Importing a Big Honkin’ BlogML.xml Into WordPress

I started blogging in 2003. The blog application I started with was called .Text.  After a couple of years I migrated to Community Server, then to BlogEngine.NET.  The blog counts for those 10 years was 2557 posts and 3238 comments. So when I decided to migrated to WordPress I ended up with a HUGE BlogML.xml file, well over 10 megabytes.

The WordPress BlogML import plugin size limit is 2 megabytes.  This is actually set by PHP in the PHP.ini file.  You can bump it up as I did, but I discovered the default maximum is 2 megabytes for a reason.  Anything much larger and you’ll end up dropping posts, so I decided to break up my BlogML.xml into manageable chunks, 8 BlogML.xml files in fact. It was not as big a deal as you might suspect, as we’ll see.

Here is my WordPress BlogML initial Import screen with the ramped-up maximum size enabled. The Maximum size display is based on the server’s PHP configuration and changes automatically when the configuration is changed.

Before we get started, here’s a tip to reduce our workload and the size of the BlogML.xml export file from BlogEngine.NET or other blogging application. Check for spam comments, those which your spam filter may have handled but are still in your database.  The Spam comment count below may display “0”, but it was over 6000 before I purged it. That’s a lot of megabytes and spam that will end up on your sweet WordPress blog.

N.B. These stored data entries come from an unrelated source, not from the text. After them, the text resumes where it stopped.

variable {L : Type} [Field L] [NumberField L] [IsCMField L] {H : Matrix (Fin 3) (Fin 3) L}
  {μ : Measure (adelicGroupData (↥(maximalRealSubfield L)) L (IsCMField.complexConj L) 3 H).automorphicQuotient}
  [SMulInvariantMeasure (adelicGroupData (↥(maximalRealSubfield L)) L (IsCMField.complexConj L) 3 H).Adelic
    (adelicGroupData (↥(maximalRealSubfield L)) L (IsCMField.complexConj L) 3 H).automorphicQuotient μ]

/-- **CM frame, D6 (b2) currency verbatim**: for a discrete automorphic `P` of `U(H)`, `H ∈ M₃(L)`, with an irreducible smooth finite
component `σ`, at every finite place `v` of `L⁺` there is a class `c : IrrClass ((cmDatum L 3 H).Local v)` (the member type of ★
`Rogawski1990.CMLocalAPacket L H v`) whose pull-back along ★ `localPiEquiv L c̄ 3 H v` is a constituent of `P.finRep ∘ inclPlace v`. -/
theorem exists_comap_isConstituentOf_finRep_comp_cm
    (P : DiscreteAutomorphicRep (adelicGroupData (↥(maximalRealSubfield L)) L (IsCMField.complexConj L) 3 H) μ)
    {W : Type} [AddCommGroup W] [Module ℂ W]
    {σ : Representation ℂ (finAdelic (↥(maximalRealSubfield L)) L (IsCMField.complexConj L) 3 H) W}
    (hirr : σ.IsIrreducible) (hsm : σ.IsSmooth) (hP : P.HasFinComponent σ)
    (v : HeightOneSpectrum (𝓞 ↥(maximalRealSubfield L))) :
    ∃ c' : IrrClass ((cmDatum L 3 H).Local v),
      (IrrClass.comap (localPiEquiv L (IsCMField.complexConj L) 3 H v) c').IsConstituentOf
        (P.finRep.comp (inclPlace (↥(maximalRealSubfield L)) L (IsCMField.complexConj L) 3 H v)) :=
  exists_comap_isConstituentOf_finRep_comp P hirr hsm hP v

/-- **CM frame, non-vacuity**: with `Q c := c ∈ (Πv v).members` this is «`LocalConstituentsIn Πv` is never vacuously true at `v`». -/
theorem exists_comap_isConstituentOf_finRep_comp_and_cm
    (P : DiscreteAutomorphicRep (adelicGroupData (↥(maximalRealSubfield L)) L (IsCMField.complexConj L) 3 H) μ)
    {W : Type} [AddCommGroup W] [Module ℂ W]
    {σ : Representation ℂ (finAdelic (↥(maximalRealSubfield L)) L (IsCMField.complexConj L) 3 H) W}
    (hirr : σ.IsIrreducible) (hsm : σ.IsSmooth) (hP : P.HasFinComponent σ)
    (v : HeightOneSpectrum (𝓞 ↥(maximalRealSubfield L))) {Q : IrrClass ((cmDatum L 3 H).Local v) → Prop}
    (hQ : ∀ c' : IrrClass ((cmDatum L 3 H).Local v),
      (IrrClass.comap (localPiEquiv L (IsCMField.complexConj L) 3 H v) c').IsConstituentOf
        (P.finRep.comp (inclPlace (↥(maximalRealSubfield L)) L (IsCMField.complexConj L) 3 H v)) → Q c') :
    ∃ c' : IrrClass ((cmDatum L 3 H).Local v),
      (IrrClass.comap (localPiEquiv L (IsCMField.complexConj L) 3 H v) c').IsConstituentOf
        (P.finRep.comp (inclPlace (↥(maximalRealSubfield L)) L (IsCMField.complexConj L) 3 H v)) ∧ Q c' :=
  (exists_comap_isConstituentOf_finRep_comp_cm P hirr hsm hP v).imp fun c' hc' => ⟨hc', hQ c' hc'⟩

Breaking up is not hard to do

Here are tips on breaking up the BlogML.xml. We first do the usual BlogEngine.NET-to-WordPress modifications on the single BlogML.xml file. I blogged about that in .NET to WordPress: Migrating BlogEngine.NET.  Now we can start creating BlogML.xml babies.

The general instructions for breaking up a big honkin’ BlogML.xml are:

  1. We import the categories in the initial BlogML.xml file ONLY. In all others we clear the <categories /> tag. The WordPress BlogML Importer will match up the correct categories in the subsequent BlogML.xml files.
  2. We include the BlogML.xml head in each file, and the concluding </posts> and </blog> tags (which I’ll call the BlogML.xml tail.)
  3. When we cut from the master BlogML.xml file we can start at any <post> and grab a bunch of them to paste between the head and tail of a child BlogML.xml.
  4. After importing the initial BlogML.xml containing the categories, subsequent BlogML.xml files can be imported in any order since their display in WordPress is based on post publication date.

Here are a few screenshots covering our general instructions, starting with what I meant by a cleared <categories /> tag in all secondary BlogML.xml files.

Here is where we could start pulling posts from a big honkin’ BlogML.xml to create a smaller one.  We can start pulling posts at any <post>. Does not have to be the first one after the BlogML.xml header area.

Where we would stop and a display of the BlogML.xml tail tags we need to include on all child BlogML.xmls.

The BlogML.xmls required to import in my 10 years of blogging. Notice the file sizes around 2 megabytes. If you didn’t increase the PHP.ini properties as I did you would need to keep all files under 2MBs.

The Results

The original BlogEngine.NET blog shows our 2557 posts.

My spanking brand new WordPress blog shows 2553.

Say what???  Hey, I’m not going to worry about losing 4 posts. I’m just happy knowing that my first 10 years of blog posts are now on a WordPress blog running on a Linux server.